How to Paint a Virtual Self-Portrait

©Judy Vorfeld

Would you search the Internet for a professional (e.g., CPA, physician, attorney, financial planner) and, upon finding a stunning Web site, plunk down your hard-earned money without checking that person's credentials?

When shopping on the Internet, do you head for www.harryanddavid.com or for www.heretodaygonetomorrow.com? When you buy clothing, do you click on www.nordstrom.com, or www.cheapandsleazyduds.com?

That's easy. Most of us prefer working with those Internet businesses having the best reputation for quality of product or service, invoicing, packing and shipping, and customer service.

But how can small or new businesses on the Internet compete with those like Harry and David and Nordstrom? What do successful Web business owners know that beginners do not? Much of it has to do with credentials, credibility, self-respect, and respect for others.

Successful bricks and mortar businesses, regardless of size and location, know that they must have quality products. They know that they must not only get the prospect into the store, but must make sure that they communicate everything clearly: prices, sizes, shapes, attributes, return policy, etc. They must provide pleasantly lighted surroundings with the proper temperature. And they must treat customers with respect. They must show that they value the customers' time.

Their shoppers don't need someone hovering nearby, but they do need to know help is always available, and that they will not be treated as criminals if they bring back a product that was the wrong size, the wrong model, or that has flaws.

The same principles hold true for a virtual business. If you want your business to succeed on the Web, spend some time and effort reflecting yourself. Your ethics. Your attitude toward your community. Treat your visitors with respect. How, you ask, do you respectfully treat a person you will never meet?

J. C. Penney Company has a site just for the full-figured woman. People can create their own permanent model based on the specifications they give online. The concept is dazzling and successful. They're aware of the sensitivity involved in asking someone to give weight and body dimensions. Check out their Just4Me privacy statement. This company is sensitive to the privacy its shoppers require and deserve. Way to go, J. C. Penney!

  1. Design an About Us page or group of pages. Create a business profile/resume as part of the area. Mention community involvement, such as volunteer work (schools, church, nonprofits, etc.). Note any professional affiliations, and any significant awards. Provide links to professional associations or organizations whenever possible. Write a bio of yourself in the form of a press release that people can easily find on your site. Whatever works for you.


  2. Post a privacy policy (to learn more about privacy policies, go to http://privacypolicy.com). Visitors need to know that while you may collect statistics on them, you will never SPAM them. Never. Find a Privacy Wizard to make a privacy policy for your site.


  3. Consider affiliating yourself with a group of ethical Internet professionals who will hold you accountable for your business ethics. Place the group's graphic on your pages when possible. If the graphic's too large, make a text link to the organization's URL. Put the name of the organization in as a keyword or as keywords in your Meta tags. Be creative.
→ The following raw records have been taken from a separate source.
import Mathlib
import Summits.Ventures.PercRepro.PuncturedLYMMixT3Q1Table1
import Summits.Ventures.PercRepro.PuncturedLYMMixT3Q1Table2

/-!
# PercRepro — (SP) FOR `3` PAIRWISE DISJOINT TRIPLES AND `1` PAIRWISE DISJOINT QUADRUPLES AT LEVEL `4`: POSITIVITY OF THE DENOMINATORS (1)
(p10, gen 41)

`den > 0`, `Pc > 0` for `n ≥ 13`; `Yc > 0` for `n ≥ 5`.  Nothing here asserts (SP).
-/

namespace PercRepro.PuncturedLYM.Split.TypeLift.MixT3Q1

/-- `den > 0` for `n ≥ 13`. -/
theorem den_pos (n : ℚ) (hn : 13 ≤ n) : 0 < den n := by
  obtain ⟨n', hn', rfl⟩ : ∃ n', 0 ≤ n' ∧ n = 13 + n' := ⟨n - 13, by linarith, by ring⟩
  have h : den (13 + n') = 31104 * n' ^ 15 + 5316192 * n' ^ 14 + 423576432 * n' ^ 13 + 20866731624 * n' ^ 12 + 710677243692 * n' ^ 11 + 17722212099048 * n' ^ 10 + 334231056477012 * n' ^ 9 + 4853567814277344 * n' ^ 8 + 54708444756981444 * n' ^ 7 + 478587871086045672 * n' ^ 6 + 3222253955543903004 * n' ^ 5 + 16395210198770917800 * n' ^ 4 + 61016653549743221808 * n' ^ 3 + 156780884491146262752 * n' ^ 2 + 248667705597756037248 * n' + 183508131057743849472 := by unfold den; ring
  rw [h]; positivity

/-- `Yc > 0` for `n ≥ 5`. -/
theorem Yc_pos (n : ℚ) (hn : 5 ≤ n) : 0 < Yc n := by
  obtain ⟨n', hn', rfl⟩ : ∃ n', 0 ≤ n' ∧ n = 5 + n' := ⟨n - 5, by linarith, by ring⟩
  have h : Yc (5 + n') = (1 / 120) * n' ^ 5 + (1 / 8) * n' ^ 4 + (17 / 24) * n' ^ 3 + (15 / 8) * n' ^ 2 + (137 / 60) * n' + 1 := by unfold Yc; ring
  rw [h]; positivity

/-- `Pc > 0` for `n ≥ 13`. -/
theorem Pc_pos (n : ℚ) (hn : 13 ≤ n) : 0 < Pc n := by
  obtain ⟨n', hn', rfl⟩ : ∃ n', 0 ≤ n' ∧ n = 13 + n' := ⟨n - 13, by linarith, by ring⟩
  have h : Pc (13 + n') = (1 / 24) * n' ^ 4 + (23 / 12) * n' ^ 3 + (791 / 24) * n' ^ 2 + (2977 / 12) * n' + 684 := by unfold Pc; ring
  rw [h]; positivity

end PercRepro.PuncturedLYM.Split.TypeLift.MixT3Q1
/-- **The trace identity**: `∑_{i,l} |N_{il}|² = ∑_{i<n} (1 − ‖P_V e_{castLE i}‖²)`. [folklore] -/
theorem sum_norm_sq_coeffMatrix
    (hb0 : ∀ (j : Fin p) (i : Fin n), ((b (Sum.inr j) : EuclideanSpace ℂ (Fin m))) (Fin.castLE hle i) = 0) :
    ∑ i, ∑ l, ‖coeffMatrix hle b i l‖ ^ 2 =
      ∑ i : Fin n, (1 - ‖V.starProjection (EuclideanSpace.single (Fin.castLE hle i) (1:ℂ))‖ ^ 2) := by
  refine Finset.sum_congr rfl fun i _ => ?_
  set e : EuclideanSpace ℂ (Fin m) := EuclideanSpace.single (Fin.castLE hle i) (1:ℂ) with he
  -- Pythagoras for `e`
  have hpy : ‖V.starProjection e‖ ^ 2 + ‖Vᗮ.starProjection e‖ ^ 2 = 1 := by
    have h := Submodule.norm_sq_eq_add_norm_sq_projection e V
    rw [Submodule.coe_norm, Submodule.coe_norm, ← starProjection_apply, ← starProjection_apply] at h
    have he1 : ‖e‖ = 1 := (EuclideanSpace.orthonormal_single (𝕜 := ℂ)).1 (Fin.castLE hle i)
    rw [he1, one_pow] at h
    linarith
  -- Parseval for `Vᗮ` and `e`
  have hpar : ‖Vᗮ.starProjection e‖ ^ 2 = ∑ l, ‖coeffMatrix hle b i l‖ ^ 2 := by
    rw [norm_sq_starProjection_eq_sum b e, Fintype.sum_sum_type]
    have h0 : ∑ j : Fin p, ‖inner ℂ (b (Sum.inr j) : EuclideanSpace ℂ (Fin m)) e‖ ^ 2 = 0 :=
      Finset.sum_eq_zero fun j _ => by
        rw [he, EuclideanSpace.inner_single_right, one_mul]
        rw [show ((b (Sum.inr j) : EuclideanSpace ℂ (Fin m))).ofLp (Fin.castLE hle i) = 0 from hb0 j i]
        simp
    rw [h0, add_zero]
    refine Finset.sum_congr rfl fun l _ => ?_
    rw [he, EuclideanSpace.inner_single_right, one_mul, Complex.norm_conj]
    rfl
  linarith
import Literature.NumberTheory.GaloisRepresentations.UnramifiedPeriodMatrix
import Literature.NumberTheory.PAdicHodge.UnramifiedCompletionEmbedding
import HarnessLib

/-!
# The unit period matrix of an unramified `p`-adic representation, read in `ℂ_F`

`Proofs`-style file (theorems only: no definition, no named fact, no instance).

**What is printed.**  Fontaine 1990, A1.2.6 / Fontaine–Ouyang Thm. 2.13, Prop. 2.14 / Serre,
*Local Fields* XIII §5 (Lang's theorem): an unramified `p`-adic representation `r` of `Γ_F` is
`F̂_nr`-admissible — there is an invertible matrix `X` over `𝒪̂_{F_nr}` with `X = R(σ) σ(X)`
(tree: `exists_isUnit_forall_eq_mul_galAut`); a fortiori it is `ℂ_F`-admissible, reading `X` in
`ℂ_F ⊇ 𝒪̂_{F_nr}` through the `Γ_F`-equivariant embedding `ι : 𝒪̂_{F_nr} → ℂ_F` (tree:
`maxUnramifiedCompletion.toC`, `smul_toC`, `toC_algebraMap`; Sen 1980 / Fontaine Exp. III §1.5:
`ℂ_F`-admissibility).

**What is proved here.**  For a continuous unramified `r : Γ_F →ₜ* GL_N(ℤ_p)`:
* `exists_isUnit_forall_map_smul_eq_mul` — an invertible `Y ∈ M_N(ℂ_F)` with
  `σ(Y) = R(σ⁻¹) Y` for all `σ ∈ Γ_F`, `R(σ)` the matrix `r σ` read in `ℂ_F` through
  `ℤ_p ⊆ ℚ_p → F → ℂ_F`;
* `exists_isUnit_forall_smul_col_eq_mulVec` — column form: every column `y` of `Y` is a
  *semi-invariant vector*, `σ(y) = R(σ⁻¹) y` (the shape consumed by the coordinate calculus of
  `SemiInvariantMultiplicationMatrix` and by Tate–Sen theory with coefficients).

## References

* J.-M. Fontaine, *Représentations p-adiques des corps locaux I* (1990), A1.2.6.
* J.-M. Fontaine, Y. Ouyang, *Theory of p-adic Galois representations* (2022 draft), Thm. 2.13,
  Prop. 2.14. [`FontaineOuyang2022`]
* J.-P. Serre, *Local Fields*, GTM 67 (1979), Ch. XIII §5. [`SerreLocalFields1979`]
-/

noncomputable section

open ValuativeRel Field Matrix
open scoped MatrixGroups

namespace Literature.NumberTheory.PAdicHodge

open Literature.NumberTheory.GaloisRepresentations
open Literature.NumberTheory.GaloisRepresentations.IsNonarchimedeanLocalField

namespace UnramifiedUnitPeriods

variable {F : Type} [Field F] [ValuativeRel F] [TopologicalSpace F] [IsNonarchimedeanLocalField F]
  {p : ℕ} [Fact p.Prime] [Algebra ℚ_[p] F] {N : ℕ}
  (r : absoluteGaloisGroup F →ₜ* GL (Fin N) ℤ_[p])

/-- `ι(R(σ)) = r σ` read in `ℂ_F` through `ℤ_p ⊆ ℚ_p → F → ℂ_F`. [folklore] -/
private theorem map_toC_periodCoeff (σ : absoluteGaloisGroup F) :
    (periodCoeff (p := p) r σ).map (maxUnramifiedCompletion.toC F) =
      ((r σ : GL (Fin N) ℤ_[p]) : Matrix (Fin N) (Fin N) ℤ_[p]).map
        (fun a : ℤ_[p] => algebraMap F (CompletedAlgClosure F) (algebraMap ℚ_[p] F (a : ℚ_[p]))) := by
  ext i j
  simp only [Matrix.map_apply, RingHom.mapMatrix_apply, padicIntToCompletion, RingHom.coe_comp,
    Function.comp_apply, toC_algebraMap, coe_padicIntToInteger]

/-- `ι(σ(X)) = σ(ι(X))` entrywise (`ι` is `Γ_F`-equivariant). [folklore] -/
private theorem map_toC_galAut_mapMatrix (σ : absoluteGaloisGroup F)
    (X : Matrix (Fin N) (Fin N) (maxUnramifiedCompletion F)) :
    ((maxUnramifiedCompletion.galAut F σ).toRingHom.mapMatrix X).map (maxUnramifiedCompletion.toC F) =
      (X.map (maxUnramifiedCompletion.toC F)).map (σ • ·) := by
  ext i j
  simp only [Matrix.map_apply, RingHom.mapMatrix_apply, RingEquiv.toRingHom_eq_coe,
    RingHom.coe_coe, smul_toC]

/-- `R(σ⁻¹) R(σ) = 1` in `ℂ_F`. [folklore] -/
private theorem map_inv_mul_map (σ : absoluteGaloisGroup F) :
    ((r σ⁻¹ : GL (Fin N) ℤ_[p]) : Matrix (Fin N) (Fin N) ℤ_[p]).map
        (fun a : ℤ_[p] => algebraMap F (CompletedAlgClosure F) (algebraMap ℚ_[p] F (a : ℚ_[p]))) *
      ((r σ : GL (Fin N) ℤ_[p]) : Matrix (Fin N) (Fin N) ℤ_[p]).map
        (fun a : ℤ_[p] => algebraMap F (CompletedAlgClosure F) (algebraMap ℚ_[p] F (a : ℚ_[p]))) = 1 := by
  have hf : (fun a : ℤ_[p] => algebraMap F (CompletedAlgClosure F) (algebraMap ℚ_[p] F (a : ℚ_[p]))) =
      ⇑(((algebraMap F (CompletedAlgClosure F)).comp (algebraMap ℚ_[p] F)).comp
        (PadicInt.Coe.ringHom (p := p))) := by
    funext a; rfl
  rw [hf, ← Matrix.map_mul, ← Units.val_mul, ← map_mul, inv_mul_cancel, map_one, Units.val_one,
    Matrix.map_one _ (map_zero _) (map_one _)]

/-- **Unit periods of an unramified representation, in `ℂ_F`.**  For a continuous unramified
`r : Γ_F →ₜ* GL_N(ℤ_p)` there is an invertible `Y ∈ M_N(ℂ_F)` with `σ(Y) = R(σ⁻¹) · Y` for every
`σ ∈ Γ_F` (`σ` acting entrywise, `R(τ)` = `r τ` read in `ℂ_F`): the image in `ℂ_F` of the period
matrix `X = R(σ) σ(X)` over `𝒪̂_{F_nr}` given by Lang's theorem. [cite: SerreLocalFields1979, Ch. XIII §5]
[cite: FontaineOuyang2022, Thm. 2.13 and Prop. 2.14] -/
theorem exists_isUnit_forall_map_smul_eq_mul (hr : ∀ σ ∈ absInertia F, r σ = 1) :
    ∃ Y : Matrix (Fin N) (Fin N) (CompletedAlgClosure F), IsUnit Y ∧
      ∀ σ : absoluteGaloisGroup F, Y.map (σ • ·) =
        ((r σ⁻¹ : GL (Fin N) ℤ_[p]) : Matrix (Fin N) (Fin N) ℤ_[p]).map
          (fun a : ℤ_[p] => algebraMap F (CompletedAlgClosure F) (algebraMap ℚ_[p] F (a : ℚ_[p]))) * Y := by
  obtain ⟨X, hXu, hX⟩ := exists_isUnit_forall_eq_mul_galAut (p := p) r hr
  refine ⟨X.map (maxUnramifiedCompletion.toC F), hXu.map (maxUnramifiedCompletion.toC F).mapMatrix,
    fun σ => ?_⟩
  -- `Y = R(σ) σ(Y)` in `ℂ_F`
  have h1 : X.map (maxUnramifiedCompletion.toC F) =
      ((r σ : GL (Fin N) ℤ_[p]) : Matrix (Fin N) (Fin N) ℤ_[p]).map
          (fun a : ℤ_[p] => algebraMap F (CompletedAlgClosure F) (algebraMap ℚ_[p] F (a : ℚ_[p]))) *
        (X.map (maxUnramifiedCompletion.toC F)).map (σ • ·) := by
    conv_lhs => rw [hX σ]
    rw [Matrix.map_mul, map_toC_periodCoeff, map_toC_galAut_mapMatrix]
  -- multiply by `R(σ⁻¹)`
  have h2 := congrArg (((r σ⁻¹ : GL (Fin N) ℤ_[p]) : Matrix (Fin N) (Fin N) ℤ_[p]).map
    (fun a : ℤ_[p] => algebraMap F (CompletedAlgClosure F) (algebraMap ℚ_[p] F (a : ℚ_[p]))) * ·) h1
  beta_reduce at h2
  rw [← mul_assoc, map_inv_mul_map, one_mul] at h2
  exact h2.symm

/-- **Column form.**  With `Y` as above, every column `y = Y e_i` is semi-invariant:
`σ(y) = R(σ⁻¹) y` for all `σ ∈ Γ_F`, and `Y` is invertible. [cite: SerreLocalFields1979, Ch. XIII §5]
[cite: FontaineOuyang2022, Thm. 2.13 and Prop. 2.14] -/
theorem exists_isUnit_forall_smul_col_eq_mulVec (hr : ∀ σ ∈ absInertia F, r σ = 1) :
    ∃ Y : Matrix (Fin N) (Fin N) (CompletedAlgClosure F), IsUnit Y ∧
      ∀ (σ : absoluteGaloisGroup F) (i : Fin N), (fun k => σ • Y k i) =
        ((r σ⁻¹ : GL (Fin N) ℤ_[p]) : Matrix (Fin N) (Fin N) ℤ_[p]).map
          (fun a : ℤ_[p] => algebraMap F (CompletedAlgClosure F) (algebraMap ℚ_[p] F (a : ℚ_[p]))) *ᵥ
          fun k => Y k i := by
  obtain ⟨Y, hYu, hY⟩ := exists_isUnit_forall_map_smul_eq_mul r hr
  refine ⟨Y, hYu, fun σ i => funext fun k => ?_⟩
  have h := congrFun (congrFun (hY σ) k) i
  rw [Matrix.map_apply] at h
  rw [h, Matrix.mul_apply, Matrix.mulVec, dotProduct]

end UnramifiedUnitPeriods

end Literature.NumberTheory.PAdicHodge

end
  4. Post your business name, address, phone and fax numbers, and e-mail address on every page of your site. Many people cannot click on "mailto" links, so the very best way is to link to your contact page. If possible, list prices for your services. Make everything on your site easy to navigate. This says, "I care about you" to the visitor.


  5. If you have trouble spelling and punctuating, hire someone to check your site text for typos. If you can't afford to hire someone, try bartering, or ask a friend or relative for help. Everything about your site - your text, graphics, design, and layout - makes a strong statement regarding the value you place on your visitor and on yourself. You will probably make mistakes, even when trying. We all do. And when someone brings it to your attention, you have the opportunity to make a new friend.


  6. Find a niche. Please! Even if your niche is as a multi-talented specialist. Don't try to sell your product or services to the entire world. Search for a way to show your uniqueness. Are you a specialist in something? Talk about how you use that specialty to ease the businessperson's stress. It doesn't mean you can't have other profit centers/niches. And if you have several specialties, clearly list them.

It's okay to start out being ignorant of the components that help make a successful Web business. It's also okay to work and re-work in an effort to improve your presentation. Talented, enthusiastic people run rampant through the Internet and your community. These wonderful people sometimes offer free help and mentoring for inexperienced business owners and designers. Search for the equipment to paint an authentic picture of yourself.

Make it easy for visitors to grasp the level of your professionalism. Let them see that you are there to make their lives easier. That you're trustworthy. That they can hire you for a project and expect you to see it through to the end. Efficiently and cost-effectively. You've then started painting enough of a picture for them to decide whether or not to transact business with you. It's a process that never stops.